Jehovah gave Ezekiel, in Babylon, a vision in which he likened Israel to dry bones lying in a valley plain. In the vision, as Ezekiel prophesied to the bones, they miraculously came together and flesh came upon them. Then he prophesied to the wind and it brought breath into their bodies so that they stood up as a great army. Jehovah explained the vision as applying to Israel who, swallowed up in Babylonish captivity, were as people whose hope had perished. (Ezek. 37:1-11) Similarly, Jeremiah likened the king of Assyria, who took the ten-tribe kingdom into captivity, and Nebuchadnezzar king of Babylon, who carried away Judah, to lions devouring His people and gnawing on their bones. (Jer. 50:17) God had permitted this because of Israel’s apostasy. But Jehovah was going to remember them and put into them his spirit, which would revive and revitalize them, and bring them back to be settled in Palestine.—Ezek. 37:12-14.

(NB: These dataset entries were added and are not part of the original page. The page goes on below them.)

omit [Countable V] in
/-- A configuration-dependent sub-finset of a fixed finite edge set has cardinality the sum of the
indicators of membership. [folklore] -/
theorem card_eq_sum_indicator {E : Finset (Sym2 V)} (S : BondConfig V → Finset (Sym2 V)) (hS : ∀ ω, S ω ⊆ E)
    (ω : BondConfig V) :
    ((S ω).card : ℝ) = ∑ e ∈ E, ({ω | e ∈ S ω} : Set (BondConfig V)).indicator (fun _ => (1 : ℝ)) ω := by
  have hfil : S ω = E.filter (fun e => e ∈ S ω) := by
    ext e; simp only [Finset.mem_filter]; exact ⟨fun h => ⟨hS ω h, h⟩, fun h => h.2⟩
  rw [hfil, Finset.card_eq_sum_ones, Finset.sum_filter]
  push_cast
  refine Finset.sum_congr rfl fun e _ => ?_
  by_cases h : e ∈ S ω
  · rw [if_pos h, Set.indicator_of_mem (by exact h)]
  · rw [if_neg h, Set.indicator_of_notMem (by exact h)]

omit [Countable V] in
/-- Integrability of such a cardinality. [folklore] -/
theorem integrable_card {E : Finset (Sym2 V)} (S : BondConfig V → Finset (Sym2 V)) (hS : ∀ ω, S ω ⊆ E)
    (hm : ∀ e ∈ E, MeasurableSet {ω : BondConfig V | e ∈ S ω}) (μ : Measure (BondConfig V)) [IsProbabilityMeasure μ] :
    Integrable (fun ω => ((S ω).card : ℝ)) μ := by
  have h : (fun ω => ((S ω).card : ℝ)) = fun ω => ∑ e ∈ E, ({ω | e ∈ S ω} : Set (BondConfig V)).indicator (fun _ => (1 : ℝ)) ω :=
    funext (card_eq_sum_indicator S hS)
  rw [h]
  exact integrable_finsetSum _ fun e he => (integrable_const (1 : ℝ)).indicator (hm e he)

/-- Measurability of `{ω | e ∈ Hset ω}`. [folklore] -/
theorem measurableSet_mem_Hset (L Λ : Finset V) {e : Sym2 V} (he : e ∈ edgesIn G Λ) :
    MeasurableSet {ω : BondConfig V | e ∈ Hset G L Λ ω} := by
  obtain ⟨u, v, rfl, -, -, -⟩ := exists_eq_of_mem_edgesIn he
  have hset : {ω : BondConfig V | s(u, v) ∈ Hset G L Λ ω} =
      {ω | Reaches G L ω u} ∩ {ω | Reaches G L ω v} ∩ (openConnVia (withinGraph G ↑L) u v)ᶜ := by
    ext ω
    simp only [Set.mem_setOf_eq, Set.mem_inter_iff, Set.mem_compl_iff, openConnVia, mk_mem_Hset_iff he]
    tauto
  rw [hset]
  exact ((measurableSet_reaches L u).inter (measurableSet_reaches L v)).inter (measurableSet_openConnVia _ _ _).compl

omit [Countable V] in
/-- Measurability of the bad event. [folklore] -/
theorem measurableSet_bad {L Λ : Finset V} (hΛL : Λ ⊆ L) (p : unitInterval) (t : ℝ) :
    MeasurableSet {ω : BondConfig V | ∃ x ∈ Λ,
      t * Real.sqrt ((touchIn G Λ (clus G L ω x)).card) < |hstat p (touchIn G Λ (clus G L ω x)) ω|} := by
  have hset : {ω : BondConfig V | ∃ x ∈ Λ,
      t * Real.sqrt ((touchIn G Λ (clus G L ω x)).card) < |hstat p (touchIn G Λ (clus G L ω x)) ω|} =
      ⋃ x ∈ Λ, {ω | t * Real.sqrt (lenIn (edgesIn G Λ) (run (withinGraph G ↑L) ((edgesIn G L).card + 2) x ω (edgesIn G L).card)) <
        |statH p (edgesIn G Λ) (run (withinGraph G ↑L) ((edgesIn G L).card + 2) x ω (edgesIn G L).card)|} := by
    ext ω
    simp only [Set.mem_setOf_eq, Set.mem_iUnion, exists_prop]
    constructor
    · rintro ⟨x, hx, h⟩
      obtain ⟨h1, h2⟩ := hstat_touchIn_clus_eq (G := G) hΛL hx ω (p : ℝ)
      exact ⟨x, hx, by rw [h1, h2]; exact h⟩
    · rintro ⟨x, hx, h⟩
      obtain ⟨h1, h2⟩ := hstat_touchIn_clus_eq (G := G) hΛL hx ω (p : ℝ)
      exact ⟨x, hx, by rw [← h1, ← h2]; exact h⟩
  rw [hset]
  exact MeasurableSet.biUnion (Finset.countable_toSet _) fun x _ =>
    measurableSet_setOf_run (G := withinGraph G ↑L) (n := (edgesIn G L).card + 2) x (edgesIn G L).card
      (fun σ => t * Real.sqrt (lenIn (edgesIn G Λ) σ) < |statH p (edgesIn G Λ) σ|)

After Jehovah’s destruction of Gog and his hordes who come up in attack against Jehovah’s people, there will be continual employment for seven months in marking the places of the bones of Gog’s crowd and burying them in order to cleanse the surface of the earth from all uncleanness and defilement.—Ezek. 39:14-16.
Jehovah figuratively describes the rich blessings he will bring to his people when he wipes out death, saying that he will make for them a banquet of “well-oiled dishes filled with marrow.”—Isa. 25:6.